(Beginning of Data extracts)

/-- NOT IN PRINT; OUR BOOKKEEPING — A SOCKET (generic `d`, in-block root; [folklore] assembly).  **THE W-SLOT's UNIFORM HALF `hW` FOR THE RECURSIVE FAMILY
`WrecAt (toSite r)` AS A FUNCTION OF THE DRESSED K-ROW, «S′Shape» AND «T2Shape»**: from the uniform unit decay of the dressed one-step resolvents
`unitK (sfStep Lc j) (smStep d Lc j) (coDressKBmAt (toSite r) Lc (KInvStep Lc j))` (`hG`, rate `δ > 0`), the uniform `LocStencil` row of the normalised unfolded
first-order tables `unitS … (SpureRecAt … j)` (`hS`), the uniform `LocStencil₂` row of the normalised recursive second-order tables `unitS₂ … (T2RecAt … j)` (`hT₂`)
and the mixed binder table's own `LocStencilFM` + field–field support (`hmix`, `hfm`, `hm`):
`∃ Cw δW, 0 < δW ∧ ∀ j, VertexFamily₂ (unitW (sfStep Lc j) (smStep d Lc j) (WrecAt d Lc (toSite r) … j)) Lc Cw δW`.
Route = leaf-07's `hW_of_shapes` verbatim over the dressed slots: `unitW_WrecAt` + `unitM_M1At_eq` + `unitM₂_M2Of_eq` + an1's `vertexFamily₂_W2SymOfK` at the
common rate `m := min (min (min δ δs) δ₂) δ₄` (constant `CW2 d C Cs CM C₂ CM₂ m`, rate `m∕16`).  The three slot rows are NOT proved here. -/
theorem hW_WrecAt_of_shapes (hLc : 1 ≤ Lc) (hr : r ∈ box (d + 1) Lc) {C δ : ℝ}
    (hG : ∀ j, Decays (unitK (sfStep Lc j) (smStep d Lc j) (coDressKBmAt (toSite r) Lc (KInvStep (d := d) Lc j))) C δ) (hδ : 0 < δ)
    (cE cVH cΛ cE₂ cB : ℝ) (T : Fin 4 → Fin 4 → Fin 4 → Fin 4 → ℝ)
    (vh₂S : Fin (d + 1) → (Fin (d + 1) → ℤ) → Fin (d + 1) → (Fin (d + 1) → ℤ) → MKer (d + 1) (Fib d))
    {mixFF : Fin (d + 1) → (Fin (d + 1) → ℤ) → Fin (d + 1) → (Fin (d + 1) → ℤ) → MKer (d + 1) (Fib d)}
    {Cs δs : ℝ} (hS : ∀ j, LocStencil (unitS (sfStep Lc j) (smStep d Lc j) (SpureRecAt d Lc (toSite r) cE cVH cΛ j)) Cs δs) (hδs : 0 < δs)
    {C₂ δ₂ : ℝ}
    (hT₂ : ∀ j, LocStencil₂ (unitS₂ (sfStep Lc j) (smStep d Lc j) (T2RecAt d Lc (toSite r) cE cVH cΛ cE₂ cB T vh₂S mixFF j)) C₂ δ₂)
    (hδ₂ : 0 < δ₂) {CM₂ δ₄ : ℝ} (hmix : LocStencilFM Lc mixFF CM₂ δ₄) (hδ₄ : 0 < δ₄)
    (hfm : ∀ κ u ρ w x z (α μ' : Fin (d + 1)), mixFF κ u ρ w x z (Sum.inl α) (Sum.inr μ') = 0)
    (hm : ∀ κ u ρ w x z (μ' : Fin (d + 1)) (b : Fib d), mixFF κ u ρ w x z (Sum.inr μ') b = 0) :
    ∃ Cw δW : ℝ, 0 < δW ∧
      ∀ j, VertexFamily₂ (unitW (sfStep Lc j) (smStep d Lc j) (WrecAt d Lc (toSite r) cE cVH cΛ cE₂ cB T vh₂S mixFF j)) Lc Cw δW := by
  have hC : 0 ≤ C := (hG 0).nonneg (Sum.inl 0)
  have hCs : 0 ≤ Cs := ((hS 0) 0 0).nonneg (Sum.inl 0)
  -- the common rate
  set m : ℝ := min (min (min δ δs) δ₂) δ₄ with hm_def
  have hm0 : 0 < m := lt_min (lt_min (lt_min hδ hδs) hδ₂) hδ₄
  have hm4 : m ≤ δ₄ := min_le_right _ _
  have hm2 : m ≤ δ₂ := (min_le_left _ _).trans (min_le_right _ _)
  have hms : m ≤ δs := (min_le_left _ _).trans ((min_le_left _ _).trans (min_le_right _ _))
  have hmK : m ≤ δ := (min_le_left _ _).trans ((min_le_left _ _).trans (min_le_left _ _))
  -- the `j`-free multiplier-table constant at the common rate
  set CM : ℝ := |cΛ| * (2 * (ell (d + 1) Lc : ℝ) ^ 2 * Real.exp (4 * ((d : ℝ) + 1) * Lc * m)) with hCM_def
  refine ⟨CW2 d C Cs CM C₂ CM₂ m, m / 16, by positivity, fun j => ?_⟩
  have hK' : Decays (unitK (sfStep Lc j) (smStep d Lc j) (coDressKBmAt (toSite r) Lc (KInvStep (d := d) Lc j))) C m :=
    decays_mono (hG j) hC le_rfl hmK
  have hS' : LocStencil (unitS (sfStep Lc j) (smStep d Lc j) (SpureRecAt d Lc (toSite r) cE cVH cΛ j)) Cs m :=
    locStencil_mono' (hS j) le_rfl hms
  have hM' : VertexFamily (unitM (sfStep Lc j) (smStep d Lc j) (M1At d Lc (toSite r) cΛ j)) Lc CM m := by
    rw [unitM_M1At_eq]
    exact vertexFamily_smul_hessFFAt hLc hr cΛ hm0.le
  have hT' : LocStencil₂ (unitS₂ (sfStep Lc j) (smStep d Lc j) (T2RecAt d Lc (toSite r) cE cVH cΛ cE₂ cB T vh₂S mixFF j)) C₂ m :=
    (hT₂ j).mono hm2
  have hX' : LocStencilFM Lc (unitM₂ (sfStep Lc j) (smStep d Lc j) (M2Of d Lc mixFF j)) CM₂ m :=
    (locStencilFM_unitM₂_M2Of hmix hfm hm j).mono hm4
  rw [unitW_WrecAt (sfStep_ne_zero j) (smStep_ne_zero j)]
  exact vertexFamily₂_W2SymOfK hK' hC hm0 hS' hM' hT' hX'
/-! ## §W.3 Extensive variance of the block energies -/

/-- **`Var_{μ_T}(E_{≤b}) ≤ (T² + (T/ω₂)K₁)·N`**, uniformly in the bond `b`: the (V)-argument for the block
(kinetic covariance `(T²/2)#{k ≤ b}` by `IncoherentBounded.integral_kinObs_mul_leftEnergy`, potential covariance
`≤ ½Var + ½Var_w(U_{≤b})`, and §W.2).
[cite: BrascampLieb1976, Thm 4.1] -/
theorem leftEnergy_variance_le (hω : 0 < ω₂) (hl : 0 ≤ lam) (hβ : 0 < β) (hT : 0 < T) (b : Fin N) :
    Integrable (fun x => (leftEnergy (pinnedChain ω₂ lam β γ) N b x -
        ∫ y, leftEnergy (pinnedChain ω₂ lam β γ) N b y ∂((pinnedChain ω₂ lam β γ).gibbsMeasure N T)) ^ 2)
      ((pinnedChain ω₂ lam β γ).gibbsMeasure N T) ∧
    ∫ x, (leftEnergy (pinnedChain ω₂ lam β γ) N b x -
        ∫ y, leftEnergy (pinnedChain ω₂ lam β γ) N b y ∂((pinnedChain ω₂ lam β γ).gibbsMeasure N T)) ^ 2
        ∂((pinnedChain ω₂ lam β γ).gibbsMeasure N T) ≤
      (T ^ 2 + T / ω₂ * (3 * gradConst ω₂ lam β * (1 + T / ω₂ + 90 * (T / ω₂) ^ 3))) * N := by
  set K₁ : ℝ := 3 * gradConst ω₂ lam β * (1 + T / ω₂ + 90 * (T / ω₂) ^ 3) with hK₁
  set P := pinnedChain ω₂ lam β γ with hP
  set μ := P.gibbsMeasure N T with hμ
  set E : PhaseSpace N → ℝ := leftEnergy P N b with hEdef
  haveI : IsProbabilityMeasure μ := pinnedChain_isProbabilityMeasure_gibbsMeasure hω hl hβ.le γ N hT
  have hK₁0 : 0 ≤ K₁ := by
    have := gradConst_nonneg (ω₂ := ω₂) (lam := lam) (β := β)
    have := div_pos hT hω
    positivity
  set m : ℝ := ∫ x, E x ∂μ with hm
  obtain ⟨hϑ0, h2ϑ, hϑ1⟩ := weight_facts hT
  set ϑ : ℝ := 1 / (4 * T) with hϑ
  set U : (Fin N → ℝ) → ℝ := fun q => leftEnergy P N b (q, fun _ => 0) with hU
  set w : (Fin N → ℝ) → ℝ := potWeight ω₂ lam β T N with hw
  set Z : ℝ := ∫ q, w q with hZ
  set mU : ℝ := (∫ q, U q * w q) / Z with hmU
  have hZ0 : 0 < Z := integral_potWeight_pos hω hl hβ.le hT
  -- pointwise facts
  have hH0 : ∀ x, 0 ≤ P.hamiltonian N x := fun x => pinnedChain_hamiltonian_nonneg hω.le hl hβ.le γ N x
  have hHc : Continuous (P.hamiltonian N) := pinnedChain_continuous_hamiltonian ω₂ lam β γ N
  have hHe : ∀ x, P.hamiltonian N x ≤ Real.exp (ϑ * P.hamiltonian N x) / ϑ := fun x =>
    IncoherentBounded.hamiltonian_le_exp (γ := γ) hϑ0 x
  have hee : ∀ x, Real.exp (ϑ * P.hamiltonian N x) * Real.exp (ϑ * P.hamiltonian N x) =
      Real.exp (2 * ϑ * P.hamiltonian N x) := fun x => by rw [← Real.exp_add]; ring_nf
  have he1 : ∀ x, 1 ≤ Real.exp (ϑ * P.hamiltonian N x) := fun x =>
    Real.one_le_exp (mul_nonneg hϑ0.le (hH0 x))
  obtain ⟨hUq, hEx⟩ := leftEnergy_zero_nonneg_le (γ := γ) (N := N) hω.le hl hβ.le b
  have hE0 : ∀ x, 0 ≤ E x := fun x => (hEx x).1
  have hEH : ∀ x, E x ≤ P.hamiltonian N x := fun x => (hEx x).2
  have hEc : Continuous E :=
    (contDiff_leftEnergy P (pinnedChain_contDiff_U ω₂ lam β γ (n := 1))
      (pinnedChain_contDiff_V ω₂ lam β γ (n := 1)) N b).continuous
  have hU0 : ∀ x : PhaseSpace N, 0 ≤ U x.1 := fun x => (hUq x.1).1
  have hUH : ∀ x : PhaseSpace N, U x.1 ≤ P.hamiltonian N x := fun x =>
    (hUq x.1).2.trans (potEnergy_fst_le_hamiltonian x)
  have hUc : Continuous fun x : PhaseSpace N => U x.1 - mU := by
    have hc : Continuous U := hEc.comp (by fun_prop)
    exact (hc.comp continuous_fst).sub continuous_const
  have hUb : ∀ x : PhaseSpace N, |U x.1 - mU| ≤ (1 / ϑ + |mU|) * Real.exp (ϑ * P.hamiltonian N x) :=
    fun x => by
    calc |U x.1 - mU| ≤ |U x.1| + |mU| := abs_sub _ _
      _ = U x.1 + |mU| := by rw [abs_of_nonneg (hU0 x)]
      _ ≤ Real.exp (ϑ * P.hamiltonian N x) / ϑ + |mU| * Real.exp (ϑ * P.hamiltonian N x) :=
          add_le_add ((hUH x).trans (hHe x)) (le_mul_of_one_le_right (abs_nonneg _) (he1 x))
      _ = _ := by ring
  have hEmc : Continuous fun x => E x - m := hEc.sub continuous_const
  have hEm_b : ∀ x : PhaseSpace N, |E x - m| ≤ (1 / ϑ + |m|) * Real.exp (ϑ * P.hamiltonian N x) :=
    fun x => by
    calc |E x - m| ≤ |E x| + |m| := abs_sub _ _
      _ = E x + |m| := by rw [abs_of_nonneg (hE0 x)]
      _ ≤ Real.exp (ϑ * P.hamiltonian N x) / ϑ + |m| * Real.exp (ϑ * P.hamiltonian N x) :=
          add_le_add ((hEH x).trans (hHe x)) (le_mul_of_one_le_right (abs_nonneg _) (he1 x))
      _ = _ := by ring
  have hθc : ∀ i, Continuous (kinObs T N i) := fun i => continuous_kinObs T i
  have hθb : ∀ i x, |kinObs T N i x| ≤ (2 / ϑ + T) * Real.exp (ϑ * P.hamiltonian N x) := fun i x =>
    abs_kinObs_le (γ := γ) hω hl hβ.le hT.le hϑ0 i x
  -- integrability on μ
  have iE : Integrable E μ :=
    integrable_gibbs_of_abs_le hω hl hβ.le hT hϑ1 hEc (A := 1 / ϑ) (fun x => by
      rw [abs_of_nonneg (hE0 x)]; have := (hEH x).trans (hHe x); rw [div_eq_inv_mul] at this
      simpa [one_div] using this)
  have iθ : ∀ i, Integrable (kinObs T N i) μ := fun i =>
    integrable_gibbs_of_abs_le hω hl hβ.le hT hϑ1 (hθc i) (hθb i)
  have iθE : ∀ i, Integrable (fun x => kinObs T N i x * E x) μ := fun i =>
    integrable_gibbs_of_abs_le hω hl hβ.le hT h2ϑ ((hθc i).mul hEc) (A := (2 / ϑ + T) * (1 / ϑ))
      (fun x => by
        rw [abs_mul, abs_of_nonneg (hE0 x)]
        calc |kinObs T N i x| * E x
            ≤ (2 / ϑ + T) * Real.exp (ϑ * P.hamiltonian N x) * (Real.exp (ϑ * P.hamiltonian N x) / ϑ) :=
              mul_le_mul (hθb i x) ((hEH x).trans (hHe x)) (hE0 x) (by positivity)
          _ = (2 / ϑ + T) * (1 / ϑ) * Real.exp (2 * ϑ * P.hamiltonian N x) := by rw [← hee x]; ring)
  have iEθ : ∀ i, Integrable (fun x => (E x - m) * kinObs T N i x) μ := fun i =>
    integrable_gibbs_of_abs_le hω hl hβ.le hT h2ϑ (hEmc.mul (hθc i)) (A := (1 / ϑ + |m|) * (2 / ϑ + T))
      (fun x => by
        rw [abs_mul]
        calc |E x - m| * |kinObs T N i x|
            ≤ (1 / ϑ + |m|) * Real.exp (ϑ * P.hamiltonian N x) * ((2 / ϑ + T) * Real.exp (ϑ * P.hamiltonian N x)) :=
              mul_le_mul (hEm_b x) (hθb i x) (abs_nonneg _) (by positivity)
          _ = (1 / ϑ + |m|) * (2 / ϑ + T) * Real.exp (2 * ϑ * P.hamiltonian N x) := by rw [← hee x]; ring)
  have iEU : Integrable (fun x => (E x - m) * (U x.1 - mU)) μ :=
    integrable_gibbs_of_abs_le hω hl hβ.le hT h2ϑ (hEmc.mul hUc) (A := (1 / ϑ + |m|) * (1 / ϑ + |mU|))
      (fun x => by
        rw [abs_mul]
        calc |E x - m| * |U x.1 - mU|
            ≤ (1 / ϑ + |m|) * Real.exp (ϑ * P.hamiltonian N x) * ((1 / ϑ + |mU|) * Real.exp (ϑ * P.hamiltonian N x)) :=
              mul_le_mul (hEm_b x) (hUb x) (abs_nonneg _) (by positivity)
          _ = (1 / ϑ + |m|) * (1 / ϑ + |mU|) * Real.exp (2 * ϑ * P.hamiltonian N x) := by rw [← hee x]; ring)
  have iU_sq : Integrable (fun x : PhaseSpace N => (U x.1 - mU) ^ 2) μ :=
    integrable_gibbs_of_abs_le hω hl hβ.le hT h2ϑ (hUc.pow 2) (A := (1 / ϑ + |mU|) ^ 2)
      (fun x => by
        rw [abs_of_nonneg (sq_nonneg _), ← sq_abs]
        calc |U x.1 - mU| ^ 2 ≤ ((1 / ϑ + |mU|) * Real.exp (ϑ * P.hamiltonian N x)) ^ 2 :=
              pow_le_pow_left₀ (abs_nonneg _) (hUb x) 2
          _ = (1 / ϑ + |mU|) ^ 2 * Real.exp (2 * ϑ * P.hamiltonian N x) := by rw [← hee x]; ring)
  have iEm_sq : Integrable (fun x : PhaseSpace N => (E x - m) ^ 2) μ :=
    integrable_gibbs_of_abs_le hω hl hβ.le hT h2ϑ (hEmc.pow 2) (A := (1 / ϑ + |m|) ^ 2)
      (fun x => by
        rw [abs_of_nonneg (sq_nonneg _), ← sq_abs]
        calc |E x - m| ^ 2 ≤ ((1 / ϑ + |m|) * Real.exp (ϑ * P.hamiltonian N x)) ^ 2 :=
              pow_le_pow_left₀ (abs_nonneg _) (hEm_b x) 2
          _ = (1 / ϑ + |m|) ^ 2 * Real.exp (2 * ϑ * P.hamiltonian N x) := by rw [← hee x]; ring)
  -- the split `E − m = (∑ [k ≤ b] θₖ)/2 + (U − c)`, `c = m − (∑ [k ≤ b]) T/2`
  have hsplit : ∀ x, E x - m =
      (∑ k, blockWeight b k * kinObs T N k x) / 2 + (U x.1 - (m - (∑ k, blockWeight b k) * T / 2)) := fun x => by
    rw [hEdef, leftEnergy_eq_kin_add_zero]
    simp only [hU, kinObs, mul_sub, Finset.sum_sub_distrib, ← Finset.sum_mul]
    have e : ∑ k, blockWeight b k * (x.2 k ^ 2 / 2) = (∑ k, blockWeight b k * x.2 k ^ 2) / 2 := by
      rw [Finset.sum_div]
      exact Finset.sum_congr rfl fun k _ => by ring
    rw [e]
    ring
  -- ∫ (E − m) = 0
  have iEm : Integrable (fun x => E x - m) μ := iE.sub (integrable_const m)
  have hEm0 : ∫ x, (E x - m) ∂μ = 0 := by
    rw [integral_sub iE (integrable_const m), integral_const, probReal_univ, one_smul, hm]
    simp
  -- the product split, pointwise
  have hprod : ∀ x, (E x - m) * ((∑ k, blockWeight b k * kinObs T N k x) / 2) =
      (1 / 2) * ∑ k, blockWeight b k * ((E x - m) * kinObs T N k x) := fun x => by
    rw [Finset.sum_div, Finset.mul_sum, Finset.mul_sum]
    exact Finset.sum_congr rfl fun k _ => by ring
  -- I₁: the kinetic covariance
  have hI1 : ∀ k, ∫ x, (E x - m) * kinObs T N k x ∂μ = blockWeight b k * T ^ 2 := fun k => by
    have e : ∀ x, (E x - m) * kinObs T N k x = kinObs T N k x * E x - m * kinObs T N k x := fun x => by ring
    simp_rw [e]
    rw [integral_sub (iθE k) ((iθ k).const_mul m), integral_const_mul]
    have h1 : ∫ x, kinObs T N k x * E x ∂μ = blockWeight b k * T ^ 2 :=
      IncoherentBounded.integral_kinObs_mul_leftEnergy hω hl hβ hT b k
    have h2 : ∫ x, kinObs T N k x ∂μ = 0 := integral_kinObs hω hl hβ.le hT k
    rw [h1, h2, mul_zero, sub_zero]
  have hI1s : ∫ x, (E x - m) * ((∑ k, blockWeight b k * kinObs T N k x) / 2) ∂μ ≤ N * T ^ 2 / 2 := by
    simp_rw [hprod]
    rw [integral_const_mul, integral_finsetSum _ (fun k _ => (iEθ k).const_mul _)]
    simp only [integral_const_mul, hI1]
    have hle : ∀ k, blockWeight b k * (blockWeight b k * T ^ 2) ≤ T ^ 2 := fun k => by
      have hw := blockWeight_nonneg_le_one b k
      nlinarith [hw.1, hw.2, sq_nonneg T, mul_le_mul_of_nonneg_right hw.2 (sq_nonneg T)]
    have hs : ∑ k : Fin N, blockWeight b k * (blockWeight b k * T ^ 2) ≤ ∑ _k : Fin N, T ^ 2 :=
      Finset.sum_le_sum fun k _ => hle k
    rw [Finset.sum_const, Finset.card_univ, Fintype.card_fin, nsmul_eq_mul] at hs
    linarith
  -- I₂: the potential covariance, `≤ ½ Var E + ½ Var U`
  have hI2 : ∫ x, (E x - m) * (U x.1 - (m - (∑ k, blockWeight b k) * T / 2)) ∂μ =
      ∫ x, (E x - m) * (U x.1 - mU) ∂μ := by
    have e : ∀ x, (E x - m) * (U x.1 - (m - (∑ k, blockWeight b k) * T / 2)) =
        (E x - m) * (U x.1 - mU) + (mU - (m - (∑ k, blockWeight b k) * T / 2)) * (E x - m) := fun x => by
      ring
    simp_rw [e]
    rw [integral_add iEU (iEm.const_mul _), integral_const_mul, hEm0, mul_zero, add_zero]
  have hI2le : ∫ x, (E x - m) * (U x.1 - mU) ∂μ ≤
      (∫ x, (E x - m) ^ 2 ∂μ) / 2 + (∫ x, (U x.1 - mU) ^ 2 ∂μ) / 2 := by
    have hle : ∀ x, (E x - m) * (U x.1 - mU) ≤ ((E x - m) ^ 2 + (U x.1 - mU) ^ 2) / 2 := fun x => by
      nlinarith [sq_nonneg ((E x - m) - (U x.1 - mU))]
    have iS0 : Integrable (fun x => (E x - m) ^ 2 + (U x.1 - mU) ^ 2) μ := iEm_sq.add iU_sq
    have iS : Integrable (fun x => ((E x - m) ^ 2 + (U x.1 - mU) ^ 2) / 2) μ := iS0.div_const 2
    have hS : ∫ x, ((E x - m) ^ 2 + (U x.1 - mU) ^ 2) / 2 ∂μ =
        (∫ x, (E x - m) ^ 2 ∂μ) / 2 + (∫ x, (U x.1 - mU) ^ 2 ∂μ) / 2 := by
      rw [integral_div, integral_add iEm_sq iU_sq, add_div]
    exact (integral_mono iEU iS hle).trans_eq hS
  -- Var E = I₁ + I₂
  have hVar : ∫ x, (E x - m) ^ 2 ∂μ =
      (∫ x, (E x - m) * ((∑ k, blockWeight b k * kinObs T N k x) / 2) ∂μ) +
        ∫ x, (E x - m) * (U x.1 - mU) ∂μ := by
    have e : ∀ x, (E x - m) ^ 2 =
        (E x - m) * ((∑ k, blockWeight b k * kinObs T N k x) / 2) +
          (E x - m) * (U x.1 - (m - (∑ k, blockWeight b k) * T / 2)) := fun x => by
      conv_lhs => rw [sq, hsplit x]
      rw [hsplit x]
      ring
    have iA : Integrable (fun x => (E x - m) * ((∑ k, blockWeight b k * kinObs T N k x) / 2)) μ := by
      have := (integrable_finsetSum (Finset.univ : Finset (Fin N))
        (fun k _ => (iEθ k).const_mul (blockWeight b k))).const_mul (1 / 2)
      exact this.congr (Eventually.of_forall fun x => (hprod x).symm)
    have iB : Integrable (fun x => (E x - m) * (U x.1 - (m - (∑ k, blockWeight b k) * T / 2))) μ := by
      have := iEU.add (iEm.const_mul (mU - (m - (∑ k, blockWeight b k) * T / 2)))
      refine this.congr (Eventually.of_forall fun x => ?_)
      simp only [Pi.add_apply]
      ring
    simp_rw [e]
    rw [integral_add iA iB, hI2]
  -- Var(U∘fst) via the q-marginal and `leftPotFluct_le`
  have hVarU : ∫ x, (U x.1 - mU) ^ 2 ∂μ ≤ T / ω₂ * ((N : ℝ) * K₁) := by
    rw [hμ, hP, integral_comp_fst_gibbsMeasure hT (fun q => (U q - mU) ^ 2), div_le_iff₀ hZ0]
    have := leftPotFluct_le (N := N) (γ := γ) hω hl hβ.le hT b
    rw [← hP, ← hw, ← hZ] at this
    change ∫ q, (U q - (∫ q, U q * w q) / Z) ^ 2 * w q ≤ T / ω₂ * ((N : ℝ) * K₁ * Z) at this
    rw [← hmU] at this
    linarith [this]
  -- conclusion
  refine ⟨iEm_sq, ?_⟩
  have hfin : ∫ x, (E x - m) ^ 2 ∂μ ≤ N * T ^ 2 + T / ω₂ * ((N : ℝ) * K₁) := by
    linarith [hVar, hI1s, hI2le, hVarU]
  calc ∫ x, (E x - m) ^ 2 ∂μ ≤ N * T ^ 2 + T / ω₂ * ((N : ℝ) * K₁) := hfin
    _ = (T ^ 2 + T / ω₂ * K₁) * N := by ring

(End of Data extracts)

* **Your task**: The answer must be every line of the records above that holds the word "theorem".

* **Solved problem**:
theorem hW_WrecAt_of_shapes (hLc : 1 ≤ Lc) (hr : r ∈ box (d + 1) Lc) {C δ : ℝ}
theorem leftEnergy_variance_le (hω : 0 < ω₂) (hl : 0 ≤ lam) (hβ : 0 < β) (hT : 0 < T) (b : Fin N) :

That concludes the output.